A WMS can be an invaluable source of information for this type of analysis. One of Philadelphia Scientific’s customers, for instance, was experiencing a reduction in the number of picks per hour. Around the same time, managers noticed that drivers were changing batteries more frequently than would have been expected. Using its WMS, the company saw a correlation between the frequency of battery changes and reduction in hourly picks. The problem, it turned out, was that operators, who were paid by the piece, wanted to make the quickest possible change and get back out on the floor. As a result, some would grab the closest battery rather than ones that were fully charged and fully cooled down. The batteries did not last a full shift, and drivers lost time in the changing room. After getting rid of the older batteries and putting in a battery-tracking system, the DC achieved a 35-percent reduction in battery changes while order picks per hour quickly rose, Vanasse relates.

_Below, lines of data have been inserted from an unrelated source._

import Summits.ResolutionOfSingularities.ResolutionOfSingularities.Theses.Valuative
import Literature.RingTheory.KrullDimension.AffineCatenary

/-!
# `Valuative.LuAlphaPTorsor`, toroidal exit — helper file 1: polynomial presentations

Route `ResolutionOfSingularities/Valuative`, crux `LuAlphaPTorsor` (stmt-0641), line
`pfaff-line-log-final-forms`, stub `stub_toroidalExit`. Pure commutative algebra used by the
regularity engine of the toroidal exit:

* `spanFinrank_maximalIdeal_le_card_add` — for a Noetherian local ring `S` and a finite set
  `Y ⊆ 𝔪`, `μ(𝔪_S) ≤ #Y + μ(𝔪_{S/(Y)})`;
* `spanFinrank_maximalIdeal_le_height` — if a Noetherian local ring `B` is "essentially a
  quotient" of a polynomial ring `κ[X_σ]` over a field (`φ : κ[X_σ] → B` with every element of
  `B` of the form `φ f / φ g`), then `μ(𝔪_B) ≤ ht(φ⁻¹ 𝔪_B)` (the localisation of `κ[X_σ]` at the
  prime `φ⁻¹ 𝔪_B` is a regular local ring surjecting onto `B`);
* `height_comap_subst` — specialising the variables `X_i ↦ c_i` (`i ∈ I₀`) raises heights of
  primes by exactly `#I₀` (dimension formula for affine domains, tree `AffineCatenary.lean`);
* `spanFinrank_add_card_le_height'` — hence `μ(𝔪_B) + #I₀ ≤ ht(φ⁻¹ 𝔪_B)` as soon as
  `φ (X_i) = φ (c_i)` for `i ∈ I₀`; `spanFinrank_add_card_le_height` is its universe-monomorphic
  form (the registered sub-goal of this helper file).
-/

noncomputable section

-- `Summit.<S>.<S>.…` duplicates the summit name by design (D-0017, single-problem summit).
set_option linter.dupNamespace false

open IsLocalRing MvPolynomial

namespace Summit.ResolutionOfSingularities.ResolutionOfSingularities.Theorems.PfaffLine

/-! ## §1 Generators of the maximal ideal modulo a finite set -/

section Quotient

variable {S : Type*} [CommRing S] [IsLocalRing S]

/-- The image of the maximal ideal under a surjection onto a nontrivial ring is the maximal
ideal of the target (which is local). -/
theorem map_maximalIdeal_of_surjective {T : Type*} [CommRing T] [IsLocalRing T] (f : S →+* T)
    (hf : Function.Surjective f) (hle : (maximalIdeal S).map f ≤ maximalIdeal T) :
    (maximalIdeal S).map f = maximalIdeal T := by
  rcases Ideal.map_eq_top_or_isMaximal_of_surjective f hf
    (H := IsLocalRing.maximalIdeal.isMaximal S) with h | h
  · exact absurd (top_le_iff.mp (h ▸ hle)) (IsLocalRing.maximalIdeal.isMaximal T).ne_top
  · exact IsLocalRing.eq_maximalIdeal h

/-- If `f : S → T` is a surjection of local rings mapping `𝔪_S` into `𝔪_T`, the minimal number of
generators of `𝔪_T` is at most that of `𝔪_S`. -/
theorem spanFinrank_maximalIdeal_le_of_surjective [IsNoetherianRing S] {T : Type*} [CommRing T]
    [IsLocalRing T] (f : S →+* T) (hf : Function.Surjective f)
    (hle : (maximalIdeal S).map f ≤ maximalIdeal T) :
    (maximalIdeal T).spanFinrank ≤ (maximalIdeal S).spanFinrank := by
  classical
  obtain ⟨G, hGcard, hGspan⟩ := Submodule.FG.exists_span_finset_card_eq_spanFinrank
    (IsNoetherian.noetherian (maximalIdeal S))
  have hmap := map_maximalIdeal_of_surjective f hf hle
  have hT : maximalIdeal T = Ideal.span ((G.image f : Finset T) : Set T) := by
    rw [← hmap, show maximalIdeal S = Ideal.span (G : Set S) from hGspan.symm, Ideal.map_span,
      Finset.coe_image]
  rw [hT, ← hGcard]
  refine (Submodule.spanFinrank_span_le_ncard_of_finite (Finset.finite_toSet _)).trans ?_
  rw [Set.ncard_coe_finset]
  exact Finset.card_image_le

/-- **Generators modulo a finite set.** For a Noetherian local ring `S` and an ideal
`I = (Y)` generated by a finite set `Y ⊆ 𝔪_S` (so that `S/I` is local):
`μ(𝔪_S) ≤ #Y + μ(𝔪_{S/I})` — lift generators of the maximal ideal of the quotient and add `Y`. -/
theorem spanFinrank_maximalIdeal_le_card_add [IsNoetherianRing S] (I : Ideal S)
    [IsLocalRing (S ⧸ I)] (Y : Finset S) (hI : Ideal.span (Y : Set S) = I)
    (hY : (Y : Set S) ⊆ maximalIdeal S) :
    (maximalIdeal S).spanFinrank ≤ Y.card + (maximalIdeal (S ⧸ I)).spanFinrank := by
  classical
  let π : S →+* S ⧸ I := Ideal.Quotient.mk I
  have hπ : Function.Surjective π := Ideal.Quotient.mk_surjective
  obtain ⟨G, hGcard, hGspan⟩ := Submodule.FG.exists_span_finset_card_eq_spanFinrank
    (IsNoetherian.noetherian (maximalIdeal (S ⧸ I)))
  have hπ' := hπ
  choose lift hlift using hπ'
  have hIle : I ≤ maximalIdeal S := by rwa [← hI, Ideal.span_le]
  have hker : RingHom.ker π = I := Ideal.mk_ker
  -- `𝔪_S` maps onto the maximal ideal of `S / I`
  have hmap : (maximalIdeal S).map π = maximalIdeal (S ⧸ I) := by
    rcases Ideal.map_eq_top_or_isMaximal_of_surjective π hπ
      (H := IsLocalRing.maximalIdeal.isMaximal S) with h | h
    · exfalso
      have := congrArg (Ideal.comap π) h
      rw [Ideal.comap_map_of_surjective π hπ, Ideal.comap_top, ← RingHom.ker_eq_comap_bot,
        hker, sup_eq_left.mpr hIle] at this
      exact (IsLocalRing.maximalIdeal.isMaximal S).ne_top this
    · exact IsLocalRing.eq_maximalIdeal h
  -- `𝔪_S` is generated by `Y` and lifts of the generators `G`
  let gens : Finset S := Y ∪ G.image lift
  have hgens : maximalIdeal S = Ideal.span (gens : Set S) := by
    apply le_antisymm
    · intro x hx
      have h1 : π x ∈ (Ideal.span ((G.image lift : Finset S) : Set S)).map π := by
        rw [Ideal.map_span, Finset.coe_image, ← Set.image_comp]
        have hcomp : (π ∘ lift) '' (G : Set (S ⧸ I)) = G := by
          rw [show (π : S → S ⧸ I) ∘ lift = id from funext hlift, Set.image_id]
        rw [hcomp, show Ideal.span (G : Set (S ⧸ I)) = maximalIdeal _ from hGspan, ← hmap]
        exact Ideal.mem_map_of_mem _ hx
      rw [← Ideal.mem_comap, Ideal.comap_map_of_surjective π hπ, ← RingHom.ker_eq_comap_bot,
        Ideal.mk_ker] at h1
      have h2 : Ideal.span ((G.image lift : Finset S) : Set S) ⊔ I ≤
          Ideal.span (gens : Set S) := by
        refine sup_le (Ideal.span_mono ?_) ?_
        · intro z hz
          simp only [gens, Finset.coe_union]
          exact Or.inr hz
        · rw [← hI]
          refine Ideal.span_mono ?_
          intro z hz
          simp only [gens, Finset.coe_union]
          exact Or.inl hz
      exact h2 h1
    · rw [Ideal.span_le]
      intro z hz
      simp only [gens, Finset.coe_union, Finset.coe_image, Set.mem_union, Set.mem_image,
        Finset.mem_coe] at hz
      rcases hz with hz | ⟨g, hg, rfl⟩
      · exact hY hz
      · rw [SetLike.mem_coe, mem_maximalIdeal, mem_nonunits_iff]
        intro hu
        have hg' : g ∈ maximalIdeal _ := hGspan ▸ Submodule.subset_span hg
        rw [mem_maximalIdeal, mem_nonunits_iff] at hg'
        apply hg'
        rw [← hlift g]
        exact hu.map π
  rw [hgens, ← hGcard]
  refine (Submodule.spanFinrank_span_le_ncard_of_finite (Finset.finite_toSet gens)).trans ?_
  rw [Set.ncard_coe_finset]
  exact (Finset.card_union_le _ _).trans (Nat.add_le_add_left Finset.card_image_le _)

end Quotient

/-! ## §2 Local rings essentially of finite presentation over a field -/

section Field

variable {κ : Type*} [Field κ] {σ : Type*} [Fintype σ]
variable {B : Type*} [CommRing B] [IsLocalRing B]

/-- **Embedding bound.** If `φ : κ[X_σ] → B` (`κ` a field, `B` Noetherian local) is
*essentially surjective* — every `b ∈ B` is `φ f / φ g` with `φ g` a unit — then
`μ(𝔪_B) ≤ ht(φ⁻¹ 𝔪_B)`: the localisation of the regular ring `κ[X_σ]` at the prime `φ⁻¹ 𝔪_B` is
a regular local ring of that dimension surjecting onto `B`, maximal ideal onto maximal ideal. -/
theorem spanFinrank_maximalIdeal_le_height (φ : MvPolynomial σ κ →+* B)
    (hφ : ∀ b : B, ∃ f g : MvPolynomial σ κ, IsUnit (φ g) ∧ φ f = b * φ g) :
    (((maximalIdeal B).spanFinrank : ℕ) : ℕ∞) ≤ ((maximalIdeal B).comap φ).height := by
  classical
  set Q : Ideal (MvPolynomial σ κ) := (maximalIdeal B).comap φ with hQ
  haveI hQp : Q.IsPrime := Ideal.comap_isPrime φ (maximalIdeal B)
  let G := Localization.AtPrime Q
  haveI : IsRegularLocalRing G := inferInstance
  have hunit : ∀ s : Q.primeCompl, IsUnit (φ s) := fun s => by
    by_contra h
    exact s.2 (show (s : MvPolynomial σ κ) ∈ Q from h)
  let ψ : G →+* B := IsLocalization.lift hunit
  have hψa : ∀ f, ψ (algebraMap _ G f) = φ f := fun f => IsLocalization.lift_eq hunit f
  have hψ : Function.Surjective ψ := by
    intro b
    obtain ⟨f, g, hg, hfg⟩ := hφ b
    have hgQ : g ∈ Q.primeCompl := fun h => h hg
    refine ⟨IsLocalization.mk' G f ⟨g, hgQ⟩, ?_⟩
    rw [IsLocalization.lift_mk'_spec]
    simpa [mul_comm] using hfg
  have hle : (maximalIdeal G).map ψ ≤ maximalIdeal B := by
    rw [← Localization.AtPrime.map_eq_maximalIdeal, Ideal.map_map, IsLocalization.lift_comp,
      hQ]
    exact Ideal.map_comap_le
  have h1 := spanFinrank_maximalIdeal_le_of_surjective ψ hψ hle
  have h2 := IsRegularLocalRing.spanFinrank_maximalIdeal (R := G)
  rw [IsLocalization.AtPrime.ringKrullDim_eq_height Q G] at h2
  have h3 : (((maximalIdeal G).spanFinrank : ℕ) : ℕ∞) = Q.height := by exact_mod_cast h2
  rw [← h3]
  exact_mod_cast h1

variable [DecidableEq σ]

/-- The specialisation `X_i ↦ c_i` (`i ∈ I₀`), `X_i ↦ X_i` (`i ∉ I₀`) from `κ[X_σ]` onto the
polynomial ring in the remaining variables. -/
def subst (I₀ : Finset σ) (c : σ → κ) :
    MvPolynomial σ κ →ₐ[κ] MvPolynomial {i // i ∉ I₀} κ :=
  MvPolynomial.aeval fun i => if h : i ∈ I₀ then C (c i) else X ⟨i, h⟩

omit [Fintype σ] in
/-- `subst` is a retraction of the inclusion of the polynomial ring in the remaining
variables; in particular it is surjective. -/
theorem subst_rename (I₀ : Finset σ) (c : σ → κ) (q : MvPolynomial {i // i ∉ I₀} κ) :
    subst I₀ c (rename Subtype.val q) = q := by
  have : (subst I₀ c).comp (rename Subtype.val) = AlgHom.id κ _ := by
    refine MvPolynomial.algHom_ext fun i => ?_
    simp [subst, dif_neg i.2]
  exact congrArg (fun f => f q) this

omit [Fintype σ] in
/-- `subst` is surjective. -/
theorem subst_surjective (I₀ : Finset σ) (c : σ → κ) : Function.Surjective (subst I₀ c) :=
  fun q => ⟨rename Subtype.val q, subst_rename I₀ c q⟩

/-- **Heights under specialisation of variables**: for a prime `P` of `κ[X_i : i ∉ I₀]`, the
prime `subst⁻¹ P` of `κ[X_σ]` has height `ht P + #I₀` (the two quotients agree, and affine
domains satisfy `dim A/P + ht P = dim A`, tree `ringKrullDim_quotient_add_height`). -/
theorem height_comap_subst (I₀ : Finset σ) (c : σ → κ) (P : Ideal (MvPolynomial {i // i ∉ I₀} κ))
    [P.IsPrime] :
    (P.comap (subst I₀ c)).height = P.height + I₀.card := by
  set s := subst I₀ c with hs
  set Q : Ideal (MvPolynomial σ κ) := P.comap s
  haveI : Q.IsPrime := Ideal.comap_isPrime s P
  -- the two quotients are isomorphic
  let g : MvPolynomial σ κ →+* MvPolynomial {i // i ∉ I₀} κ ⧸ P :=
    (Ideal.Quotient.mk P).comp s.toRingHom
  have hg : Function.Surjective g :=
    Ideal.Quotient.mk_surjective.comp (subst_surjective I₀ c)
  have hker : RingHom.ker g = Q := by
    rw [← RingHom.comap_ker, Ideal.mk_ker]
    rfl
  let e : MvPolynomial σ κ ⧸ Q ≃+* MvPolynomial {i // i ∉ I₀} κ ⧸ P :=
    (Ideal.quotEquivOfEq hker.symm).trans (RingHom.quotientKerEquivOfSurjective hg)
  have hdimQ := Literature.RingTheory.KrullDimension.ringKrullDim_quotient_add_height κ Q
  have hdimP := Literature.RingTheory.KrullDimension.ringKrullDim_quotient_add_height κ P
  rw [ringKrullDim_eq_of_ringEquiv e] at hdimQ
  rw [MvPolynomial.ringKrullDim_of_isNoetherianRing, ringKrullDim_eq_zero_of_field, zero_add,
    Nat.card_eq_fintype_card] at hdimQ hdimP
  obtain ⟨n₀, hn₀, -⟩ := Literature.RingTheory.KrullDimension.exists_ringKrullDim_eq_and_trdeg_eq
    κ (MvPolynomial {i // i ∉ I₀} κ ⧸ P)
  rw [hn₀] at hdimQ hdimP
  have hτ : Fintype.card {i // i ∉ I₀} + I₀.card = Fintype.card σ := by
    have := Fintype.card_subtype_compl (fun i => i ∈ I₀)
    rw [Fintype.card_coe] at this
    have hle : I₀.card ≤ Fintype.card σ := I₀.card_le_univ
    omega
  -- heights are finite
  have hQfin : Q.height ≠ ⊤ := Ideal.height_ne_top_of_isPrime
  have hPfin : P.height ≠ ⊤ := Ideal.height_ne_top_of_isPrime
  obtain ⟨a, ha⟩ := ENat.ne_top_iff_exists.mp hQfin
  obtain ⟨b, hb⟩ := ENat.ne_top_iff_exists.mp hPfin
  rw [← ha] at hdimQ ⊢
  rw [← hb] at hdimP ⊢
  have h1 : n₀ + a = Fintype.card σ := by exact_mod_cast hdimQ
  have h2 : n₀ + b = Fintype.card {i // i ∉ I₀} := by exact_mod_cast hdimP
  have : a = b + I₀.card := by omega
  rw [this]
  rfl

/-- **Embedding bound with specialised variables.** In the situation of
`spanFinrank_maximalIdeal_le_height`, if moreover `φ (X_i) = φ (c_i)` for the indices `i ∈ I₀`,
then `μ(𝔪_B) + #I₀ ≤ ht(φ⁻¹ 𝔪_B)` (factor `φ` through the specialisation `X_i ↦ c_i`). -/
theorem spanFinrank_add_card_le_height' (φ : MvPolynomial σ κ →+* B)
    (hφ : ∀ b : B, ∃ f g : MvPolynomial σ κ, IsUnit (φ g) ∧ φ f = b * φ g)
    (I₀ : Finset σ) (c : σ → κ) (hc : ∀ i ∈ I₀, φ (X i) = φ (C (c i))) :
    (((maximalIdeal B).spanFinrank : ℕ) : ℕ∞) + I₀.card ≤ ((maximalIdeal B).comap φ).height := by
  let φ' : MvPolynomial {i // i ∉ I₀} κ →+* B :=
    φ.comp (rename (Subtype.val : {i // i ∉ I₀} → σ) : _ →ₐ[κ] MvPolynomial σ κ).toRingHom
  have hfac : φ = φ'.comp (subst I₀ c).toRingHom := by
    refine MvPolynomial.ringHom_ext (fun a => ?_) (fun i => ?_)
    · simp [φ']
    · by_cases hi : i ∈ I₀
      · simp [φ', subst, dif_pos hi, hc i hi]
      · simp [φ', subst, dif_neg hi]
  have hφ' : ∀ b : B, ∃ f g, IsUnit (φ' g) ∧ φ' f = b * φ' g := by
    intro b
    obtain ⟨f, g, hg, hfg⟩ := hφ b
    refine ⟨subst I₀ c f, subst I₀ c g, ?_, ?_⟩
    · have : φ' (subst I₀ c g) = φ g := by rw [hfac]; rfl
      rwa [this]
    · have h1 : φ' (subst I₀ c f) = φ f := by rw [hfac]; rfl
      have h2 : φ' (subst I₀ c g) = φ g := by rw [hfac]; rfl
      rw [h1, h2, hfg]
  have h := spanFinrank_maximalIdeal_le_height φ' hφ'
  haveI : ((maximalIdeal B).comap φ').IsPrime := Ideal.comap_isPrime φ' _
  have hQ : (maximalIdeal B).comap φ = ((maximalIdeal B).comap φ').comap (subst I₀ c) := by
    conv_lhs => rw [hfac]
    rw [← Ideal.comap_comap]
    rfl
  rw [hQ, height_comap_subst I₀ c]
  exact add_le_add h le_rfl

end Field

/-- **Embedding bound with specialised variables** (registered sub-goal of this helper file; the
universe-monomorphic form of `spanFinrank_add_card_le_height'`): for an essentially surjective
`φ : κ[X_σ] → B` onto a local ring with `φ (X_i) = φ (c_i)` for `i ∈ I₀`,
`μ(𝔪_B) + #I₀ ≤ ht(φ⁻¹ 𝔪_B)`. -/
theorem spanFinrank_add_card_le_height : ∀ {κ : Type} [Field κ] {σ : Type} [Fintype σ] [DecidableEq σ] {B : Type} [CommRing B] [IsLocalRing B] (φ : MvPolynomial σ κ →+* B), (∀ b : B, ∃ f g : MvPolynomial σ κ, IsUnit (φ g) ∧ φ f = b * φ g) → ∀ (I₀ : Finset σ) (c : σ → κ), (∀ i ∈ I₀, φ (MvPolynomial.X i) = φ (MvPolynomial.C (c i))) → (((IsLocalRing.maximalIdeal B).spanFinrank : ℕ) : ℕ∞) + (I₀.card : ℕ∞) ≤ ((IsLocalRing.maximalIdeal B).comap φ).height := by
  intro κ _ σ _ _ B _ _ φ hφ I₀ c hc
  exact spanFinrank_add_card_le_height' φ hφ I₀ c hc

end Summit.ResolutionOfSingularities.ResolutionOfSingularities.Theorems.PfaffLine

end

Tenney says some of I.D. Systems’ customers have analyzed fleet telematics and maintenance data in concert with information from their labor management systems (LMS) and timekeeping modules like a payroll log to track down productivity-busters. One grocery distributor used that approach to identify the source of performance variances among lift truck drivers. “Big data can be used very effectively to identify who’s falling behind, including looking at what are the four or five attributes that define an operator. Then you can break that down into what he or she is good or bad at,” he says. The point is not to punish, but to “be able to look at productivity from all viewpoints and angles within how a job is done.” That analysis allowed the customer to identify training program enhancements that helped operators become more effective. Before long, the grocery distributor increased throughput by 15 percent with the same operators and vehicles, according to Tenney.


Big data analysis and correlation is not always about solving problems. It can also be an effective tool for improving current practices. For example, previously established time standards may suggest that a certain number of order pickers are needed for a particular shift. But correlating WMS data (what needed to be accomplished) with lift truck telematics (how long it actually took) over time may show that the standards in a labor management system (LMS) are no longer accurate, Tenney says.

Integrating data from different data sources can be useful for predicting the future, too. One I.D. Systems customer, a large consumer products supplier to a Fortune 10 company, worked backward from significant repair events to identify patterns in the types of activities that occurred prior to those repairs. “It allows you to say, for example, that when these four things happen, three months later, this problem happens,” Tenney explains. Because the customer was able to identify the common thread among unrelated events, it is now able take action before a major failure occurs.

Applying big data analysis to lift truck fleet management is neither easy nor simple. It also takes time, since any analysis must consider large quantities of data over a lengthy period to find and validate patterns. But as the examples in this article show, the payoff in terms of problem solving or prevention could make it well worth the effort.